DATASET Start Marker
import Mathlib
import Summits.Ventures.PercRepro2.TwoSumCap2Ident
import Summits.Ventures.PercRepro2.TwoSumAbsorb

/-!
# The pinned STEP family is closed under the 2-sum with a piece of packing number ≤ 2, given the
capacity-2 rows (M1-STEP), (M2-STEP) of the base
(seat mine-b, cell pub-perc-repro2; conjectures/MINE-B.md §13.3)

The composite count of a 2-sum with a packing-2 piece is `Σ w(a,b)·capH a b` (TwoSumCap2Count.lean),
the capacitated counts are genuine pattern counts of the doubled base (TwoSumCap2Ident.lean), the
weights are colour-swap symmetric (`wt_symm`) and satisfy the piece's pattern Reimer inequality
`w(2,0) ≤ w(1,1) + w(1,2)` (`wt_reimer`, from `absH_zero_two_le`), and the absorption lemma
(TwoSumAbsorb.lean) gives the **closure theorem** `absH_twoSum₂_le`: pinned STEP at a row `(i,j)`
for every pattern of the doubled base, together with the two capacity-2 slack relations
  (M1-STEP) `slack(D) ≥ slack(C)`  and  (M2-STEP) `slack(D) + slack(E) ≥ 2·slack(C)`
at the pattern (`D` = both copies split, `C` = one copy pinned, `E` = one pinned and one split),
implies pinned STEP at `(i,j)` for the 2-sum with ANY piece of packing number ≤ 2, on every pattern
not containing the pair.  The rows are the seat's conjectures (M1-STEP), (M2-STEP), census-true on
every binary port on ≤ 9 elements with a parallel pair and on every clutter on 5 elements.
-/

open Finset

namespace Summit.Ventures.PercRepro2

namespace StepZero

open ReimerCube

variable {E₁ E₂ : Type*} [DecidableEq E₁]

section Closure

variable [DecidableEq E₂] {A₁ : Finset E₁ → Prop} {A₂ : Finset E₂ → Prop} {p₁ p₂ : E₁}

open Classical

/-- the weights are colour-swap symmetric -/
lemma wt_symm (A₂ : Finset E₂ → Prop) (O₂ Y₂ : Finset E₂) (a b : ℕ) :
    wt A₂ O₂ Y₂ a b = wt A₂ O₂ Y₂ b a := by
  unfold wt
  refine Finset.card_bij' (fun γ₂ _ => Y₂ \ γ₂) (fun γ₂ _ => Y₂ \ γ₂) ?_ ?_ ?_ ?_
  · intro γ₂ hγ₂
    rw [Finset.mem_filter, Finset.mem_powerset] at hγ₂ ⊢
    refine ⟨Finset.sdiff_subset, ?_, hγ₂.2.1⟩
    rw [Finset.sdiff_sdiff_eq_self hγ₂.1]; exact hγ₂.2.2
  · intro γ₂ hγ₂
    rw [Finset.mem_filter, Finset.mem_powerset] at hγ₂ ⊢
    refine ⟨Finset.sdiff_subset, ?_, hγ₂.2.1⟩
    rw [Finset.sdiff_sdiff_eq_self hγ₂.1]; exact hγ₂.2.2
  · intro γ₂ hγ₂
    rw [Finset.mem_filter, Finset.mem_powerset] at hγ₂
    exact Finset.sdiff_sdiff_eq_self hγ₂.1
  · intro γ₂ hγ₂
    rw [Finset.mem_filter, Finset.mem_powerset] at hγ₂
    exact Finset.sdiff_sdiff_eq_self hγ₂.1

omit [DecidableEq E₁] [DecidableEq E₂] in
/-- `A₂` holds wherever it occurs twice disjointly -/
lemma A₂_of_dOcc {R : Finset E₂} (h : DOcc A₂ A₂ R) : A₂ R := by
  obtain ⟨K, -, hK, -, -, hAK, -⟩ := h
  exact hAK _ hK

omit [DecidableEq E₁] in
omit [DecidableEq E₁] [DecidableEq E₂] in
/-- two disjoint witnesses, for increasing `A₂` -/
lemma kDisj_two_iff (hA₂ : Incr A₂) (S : Finset E₂) : kDisj A₂ 2 S ↔ DOcc A₂ A₂ S := by
  show DOcc A₂ (kDisj A₂ 1) S ↔ DOcc A₂ A₂ S
  constructor
  · exact DOcc.mono_right (fun T hT => (kDisj_one_iff hA₂ T).mp hT)
  · exact DOcc.mono_right (fun T hT => (kDisj_one_iff hA₂ T).mpr hT)

omit [DecidableEq E₁] in
omit [DecidableEq E₁] [DecidableEq E₂] in
/-- the level is `0` iff `A₂` fails -/
lemma lv_eq_zero_iff (R : Finset E₂) : lv A₂ R = 0 ↔ ¬ A₂ R := by
  unfold lv
  by_cases h2 : DOcc A₂ A₂ R
  · simp [h2, A₂_of_dOcc h2]
  · by_cases h1 : A₂ R <;> simp [h1, h2]

omit [DecidableEq E₁] in
omit [DecidableEq E₁] [DecidableEq E₂] in
/-- the level is `1` iff `A₂` holds but does not occur twice disjointly -/
lemma lv_eq_one_iff (R : Finset E₂) : lv A₂ R = 1 ↔ (A₂ R ∧ ¬ DOcc A₂ A₂ R) := by
  unfold lv
  by_cases h2 : DOcc A₂ A₂ R
  · simp [h2]
  · by_cases h1 : A₂ R <;> simp [h1, h2]

omit [DecidableEq E₁] in
omit [DecidableEq E₁] [DecidableEq E₂] in
/-- the level is `2` iff `A₂` occurs twice disjointly -/
lemma lv_eq_two_iff (R : Finset E₂) : lv A₂ R = 2 ↔ DOcc A₂ A₂ R := by
  unfold lv
  by_cases h2 : DOcc A₂ A₂ R
  · simp [h2]
  · by_cases h1 : A₂ R <;> simp [h1, h2]

omit [DecidableEq E₁] in
omit [DecidableEq E₁] in
/-- **the piece's pattern Reimer inequality in the weights**: `w(2,0) ≤ w(1,1) + w(1,2)`
(`absH_zero_two_le` for the piece) -/
lemma wt_reimer (hA₂ : Incr A₂) (O₂ Y₂ : Finset E₂) :
    wt A₂ O₂ Y₂ 2 0 ≤ wt A₂ O₂ Y₂ 1 1 + wt A₂ O₂ Y₂ 1 2 := by
  have h := absH_zero_two_le hA₂ O₂ Y₂
  have e1 : absH A₂ O₂ Y₂ 0 2 = wt A₂ O₂ Y₂ 0 2 := by
    unfold absH wt pinK
    congr 1
    ext γ₂
    rw [Finset.mem_filter, Finset.mem_filter]
    apply and_congr_right
    intro _
    rw [kDisj_one_iff hA₂, kDisj_two_iff hA₂, lv_eq_zero_iff, lv_eq_two_iff]
    simp only [kDisj, true_and]
  have e2 : absH A₂ O₂ Y₂ 1 1 = wt A₂ O₂ Y₂ 1 1 + wt A₂ O₂ Y₂ 1 2 := by
    unfold absH wt pinK
    rw [← Finset.card_union_of_disjoint]
    · congr 1
      ext γ₂
      rw [Finset.mem_union, Finset.mem_filter, Finset.mem_filter, Finset.mem_filter, ← and_or_left]
      apply and_congr_right
      intro _
      rw [kDisj_one_iff hA₂, kDisj_two_iff hA₂, kDisj_one_iff hA₂, lv_eq_one_iff, lv_eq_one_iff,
        lv_eq_two_iff]
      constructor
      · rintro ⟨h1, h2, h3⟩
        by_cases h4 : DOcc A₂ A₂ (O₂ ∪ γ₂)
        · exact Or.inr ⟨⟨h1, h2⟩, h4⟩
        · exact Or.inl ⟨⟨h1, h2⟩, h3, h4⟩
      · rintro (⟨⟨h1, h2⟩, h3, -⟩ | ⟨⟨h1, h2⟩, h4⟩)
        · exact ⟨h1, h2, h3⟩
        · exact ⟨h1, h2, A₂_of_dOcc h4⟩
    · rw [Finset.disjoint_left]
      intro γ₂ h1 h2
      rw [Finset.mem_filter] at h1 h2
      have := h1.2.2.symm.trans h2.2.2
      omega
  rw [e1, wt_symm A₂ O₂ Y₂ 0 2] at h
  rw [e2] at h
  exact h

/-- **Pinned STEP is closed under the 2-sum with a piece of packing number ≤ 2, given the
capacity-2 rows.**  Let the base `A₁` have a parallel pair `p₁, p₂`, the piece `A₂` packing number
≤ 2, and `(O, Y)` a pattern of `E₁ ⊕ E₂` avoiding the pair, with left parts `O₁, Y₁`.  If the base
satisfies STEP at the row `(i,j)` on every pattern, and at `(O₁, Y₁)` the slack relations
(M1-STEP) `slack(D) ≥ slack(C)` and (M2-STEP) `slack(D) + slack(E) ≥ 2·slack(C)` hold — `D` the
pattern with both copies split, `C` with one copy pinned, `E` with one pinned and one split — then
the 2-sum satisfies STEP at `(i,j)` on `(O, Y)`. -/
theorem absH_twoSum₂_le (hpar : IsParallel A₁ p₁ p₂) (hA₁ : Incr A₁) (hA₂ : Incr A₂)
    (h₂ : ∀ S, ¬ DOcc A₂ (DOcc A₂ A₂) S) (O Y : Finset (E₁ ⊕ E₂)) (hp1 : Sum.inl p₁ ∉ O ∪ Y)
    (hp2 : Sum.inl p₂ ∉ O ∪ Y) (i j : ℕ)
    (hbase : ∀ O' Y' : Finset E₁, absH A₁ O' Y' i j ≤ absH A₁ O' Y' (i + 1) (j - 1))
    (hM₁ : absH A₁ O.toLeft (insert p₁ (insert p₂ Y.toLeft)) i j
        + absH A₁ (insert p₁ O.toLeft) Y.toLeft (i + 1) (j - 1)
      ≤ absH A₁ O.toLeft (insert p₁ (insert p₂ Y.toLeft)) (i + 1) (j - 1)
        + absH A₁ (insert p₁ O.toLeft) Y.toLeft i j)
    (hM₂ : absH A₁ O.toLeft (insert p₁ (insert p₂ Y.toLeft)) i j
        + absH A₁ (insert p₁ O.toLeft) (insert p₂ Y.toLeft) i j
        + 2 * absH A₁ (insert p₁ O.toLeft) Y.toLeft (i + 1) (j - 1)
      ≤ absH A₁ O.toLeft (insert p₁ (insert p₂ Y.toLeft)) (i + 1) (j - 1)
        + absH A₁ (insert p₁ O.toLeft) (insert p₂ Y.toLeft) (i + 1) (j - 1)
        + 2 * absH A₁ (insert p₁ O.toLeft) Y.toLeft i j) :
    absH (twoSum (del A₁ p₂) A₂ p₁) O Y i j ≤ absH (twoSum (del A₁ p₂) A₂ p₁) O Y (i + 1) (j - 1) := by
  have hO1 : p₁ ∉ O.toLeft := fun h => hp1 (Finset.mem_union_left _ (Finset.mem_toLeft.mp h))
  have hO2 : p₂ ∉ O.toLeft := fun h => hp2 (Finset.mem_union_left _ (Finset.mem_toLeft.mp h))
  have hY1 : p₁ ∉ Y.toLeft := fun h => hp1 (Finset.mem_union_right _ (Finset.mem_toLeft.mp h))
  have hY2 : p₂ ∉ Y.toLeft := fun h => hp2 (Finset.mem_union_right _ (Finset.mem_toLeft.mp h))
  rw [absH_twoSum₂_eq_sum hpar hA₁ hA₂ h₂ O Y hp1 hp2, absH_twoSum₂_eq_sum hpar hA₁ hA₂ h₂ O Y hp1 hp2]
  set O₁ := O.toLeft
  set Y₁ := Y.toLeft
  set O₂ := O.toRight
  set Y₂ := Y.toRight
  -- the nine terms
  simp only [Finset.sum_product, Finset.sum_range_succ, Finset.sum_range_zero, zero_add]
  rw [wt_symm A₂ O₂ Y₂ 0 1, wt_symm A₂ O₂ Y₂ 0 2, wt_symm A₂ O₂ Y₂ 1 2]
  -- the capacitated counts at the two rows
  have e00 := capH_zero_zero (A₁ := A₁) (p₁ := p₁) (p₂ := p₂) O₁ Y₁ i j
  have e00' := capH_zero_zero (A₁ := A₁) (p₁ := p₁) (p₂ := p₂) O₁ Y₁ (i + 1) (j - 1)
  have e10 := capH_one_zero_add (A₁ := A₁) (p₁ := p₁) (p₂ := p₂) O₁ Y₁ hY1 i j
  have e10' := capH_one_zero_add (A₁ := A₁) (p₁ := p₁) (p₂ := p₂) O₁ Y₁ hY1 (i + 1) (j - 1)
  have e11 := capH_one_one (A₁ := A₁) (p₁ := p₁) (p₂ := p₂) O₁ Y₁ i j
  have e11' := capH_one_one (A₁ := A₁) (p₁ := p₁) (p₂ := p₂) O₁ Y₁ (i + 1) (j - 1)
  have e20 := capH_two_add_two hpar O₁ Y₁ hO1 hO2 hY1 hY2 i j
  have e20' := capH_two_add_two hpar O₁ Y₁ hO1 hO2 hY1 hY2 (i + 1) (j - 1)
  have e21 := capH_two_one_add (A₁ := A₁) (p₁ := p₁) (p₂ := p₂) O₁ Y₁ hY2 i j
  have e21' := capH_two_one_add (A₁ := A₁) (p₁ := p₁) (p₂ := p₂) O₁ Y₁ hY2 (i + 1) (j - 1)
  have e22 := capH_two_two (A₁ := A₁) (p₁ := p₁) (p₂ := p₂) O₁ Y₁ i j
  have e22' := capH_two_two (A₁ := A₁) (p₁ := p₁) (p₂ := p₂) O₁ Y₁ (i + 1) (j - 1)
  have hR := wt_reimer hA₂ O₂ Y₂
  -- the absorption lemma over the reals
  have key := TwoSumAbsorb.absorb_step (wt A₂ O₂ Y₂ 0 0 : ℝ) (wt A₂ O₂ Y₂ 1 0) (wt A₂ O₂ Y₂ 1 1)
    (wt A₂ O₂ Y₂ 2 0) (wt A₂ O₂ Y₂ 2 1) (wt A₂ O₂ Y₂ 2 2) (Nat.cast_nonneg _) (Nat.cast_nonneg _)
    (Nat.cast_nonneg _) (Nat.cast_nonneg _) (Nat.cast_nonneg _) (Nat.cast_nonneg _)
    (by have := hR; rw [wt_symm A₂ O₂ Y₂ 1 2] at this; exact_mod_cast this)
    (capH A₁ p₁ p₂ O₁ Y₁ i j 0 0 : ℝ) (capH A₁ p₁ p₂ O₁ Y₁ (i + 1) (j - 1) 0 0)
    (capH A₁ p₁ p₂ O₁ Y₁ i j 1 0 + capH A₁ p₁ p₂ O₁ Y₁ i j 0 1)
    (capH A₁ p₁ p₂ O₁ Y₁ (i + 1) (j - 1) 1 0 + capH A₁ p₁ p₂ O₁ Y₁ (i + 1) (j - 1) 0 1)
    (capH A₁ p₁ p₂ O₁ Y₁ i j 1 1) (capH A₁ p₁ p₂ O₁ Y₁ (i + 1) (j - 1) 1 1)
    (capH A₁ p₁ p₂ O₁ Y₁ i j 2 1 + capH A₁ p₁ p₂ O₁ Y₁ i j 1 2)
    (capH A₁ p₁ p₂ O₁ Y₁ (i + 1) (j - 1) 2 1 + capH A₁ p₁ p₂ O₁ Y₁ (i + 1) (j - 1) 1 2)
    (capH A₁ p₁ p₂ O₁ Y₁ i j 2 2) (capH A₁ p₁ p₂ O₁ Y₁ (i + 1) (j - 1) 2 2)
    (capH A₁ p₁ p₂ O₁ Y₁ i j 2 0 + capH A₁ p₁ p₂ O₁ Y₁ i j 0 2)
    (capH A₁ p₁ p₂ O₁ Y₁ (i + 1) (j - 1) 2 0 + capH A₁ p₁ p₂ O₁ Y₁ (i + 1) (j - 1) 0 2)
    (by rw [e00, e00']; exact_mod_cast hbase O₁ Y₁)
    (by rw [← Nat.cast_add, ← Nat.cast_add, e10, e10']; exact_mod_cast hbase O₁ (insert p₁ Y₁))
    (by rw [e11, e11']; exact_mod_cast hbase (insert p₁ O₁) Y₁)
    (by rw [← Nat.cast_add, ← Nat.cast_add, e21, e21']; exact_mod_cast hbase (insert p₁ O₁) (insert p₂ Y₁))
    (by rw [e22, e22']; exact_mod_cast hbase (insert p₁ (insert p₂ O₁)) Y₁)
    (by
      have h1 : (capH A₁ p₁ p₂ O₁ Y₁ i j 2 0 + capH A₁ p₁ p₂ O₁ Y₁ i j 0 2
          + 2 * capH A₁ p₁ p₂ O₁ Y₁ i j 1 1 : ℝ) = absH A₁ O₁ (insert p₁ (insert p₂ Y₁)) i j := by
        exact_mod_cast e20
      have h1' : (capH A₁ p₁ p₂ O₁ Y₁ (i + 1) (j - 1) 2 0 + capH A₁ p₁ p₂ O₁ Y₁ (i + 1) (j - 1) 0 2
          + 2 * capH A₁ p₁ p₂ O₁ Y₁ (i + 1) (j - 1) 1 1 : ℝ)
          = absH A₁ O₁ (insert p₁ (insert p₂ Y₁)) (i + 1) (j - 1) := by
        exact_mod_cast e20'
      have h2 : (capH A₁ p₁ p₂ O₁ Y₁ i j 1 1 : ℝ) = absH A₁ (insert p₁ O₁) Y₁ i j := by
        exact_mod_cast e11
      have h2' : (capH A₁ p₁ p₂ O₁ Y₁ (i + 1) (j - 1) 1 1 : ℝ)
          = absH A₁ (insert p₁ O₁) Y₁ (i + 1) (j - 1) := by exact_mod_cast e11'
      have hM : (absH A₁ O₁ (insert p₁ (insert p₂ Y₁)) i j
          + absH A₁ (insert p₁ O₁) Y₁ (i + 1) (j - 1) : ℝ)
          ≤ absH A₁ O₁ (insert p₁ (insert p₂ Y₁)) (i + 1) (j - 1) + absH A₁ (insert p₁ O₁) Y₁ i j := by
        exact_mod_cast hM₁
      linarith)
    (by
      have h1 : (capH A₁ p₁ p₂ O₁ Y₁ i j 2 0 + capH A₁ p₁ p₂ O₁ Y₁ i j 0 2
          + 2 * capH A₁ p₁ p₂ O₁ Y₁ i j 1 1 : ℝ) = absH A₁ O₁ (insert p₁ (insert p₂ Y₁)) i j := by
        exact_mod_cast e20
      have h1' : (capH A₁ p₁ p₂ O₁ Y₁ (i + 1) (j - 1) 2 0 + capH A₁ p₁ p₂ O₁ Y₁ (i + 1) (j - 1) 0 2
          + 2 * capH A₁ p₁ p₂ O₁ Y₁ (i + 1) (j - 1) 1 1 : ℝ)
          = absH A₁ O₁ (insert p₁ (insert p₂ Y₁)) (i + 1) (j - 1) := by
        exact_mod_cast e20'
      have h2 : (capH A₁ p₁ p₂ O₁ Y₁ i j 1 1 : ℝ) = absH A₁ (insert p₁ O₁) Y₁ i j := by
        exact_mod_cast e11
      have h2' : (capH A₁ p₁ p₂ O₁ Y₁ (i + 1) (j - 1) 1 1 : ℝ)
          = absH A₁ (insert p₁ O₁) Y₁ (i + 1) (j - 1) := by exact_mod_cast e11'
      have h3 : (capH A₁ p₁ p₂ O₁ Y₁ i j 2 1 + capH A₁ p₁ p₂ O₁ Y₁ i j 1 2 : ℝ)
          = absH A₁ (insert p₁ O₁) (insert p₂ Y₁) i j := by exact_mod_cast e21
      have h3' : (capH A₁ p₁ p₂ O₁ Y₁ (i + 1) (j - 1) 2 1 + capH A₁ p₁ p₂ O₁ Y₁ (i + 1) (j - 1) 1 2 : ℝ)
          = absH A₁ (insert p₁ O₁) (insert p₂ Y₁) (i + 1) (j - 1) := by exact_mod_cast e21'
      have hM : (absH A₁ O₁ (insert p₁ (insert p₂ Y₁)) i j
          + absH A₁ (insert p₁ O₁) (insert p₂ Y₁) i j
          + 2 * absH A₁ (insert p₁ O₁) Y₁ (i + 1) (j - 1) : ℝ)
          ≤ absH A₁ O₁ (insert p₁ (insert p₂ Y₁)) (i + 1) (j - 1)
          + absH A₁ (insert p₁ O₁) (insert p₂ Y₁) (i + 1) (j - 1)
          + 2 * absH A₁ (insert p₁ O₁) Y₁ i j := by
        exact_mod_cast hM₂
      linarith)
  rw [← Nat.cast_le (α := ℝ)]
  push_cast
  linarith [key]

end Closure

end StepZero

end Summit.Ventures.PercRepro2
DATASET End Marker
**EXERCISE REQUIREMENTS:** Return the number of lines in the data above that include the word "doubled", and nothing else.

**RESULT FOR THIS EXERCISE:** 2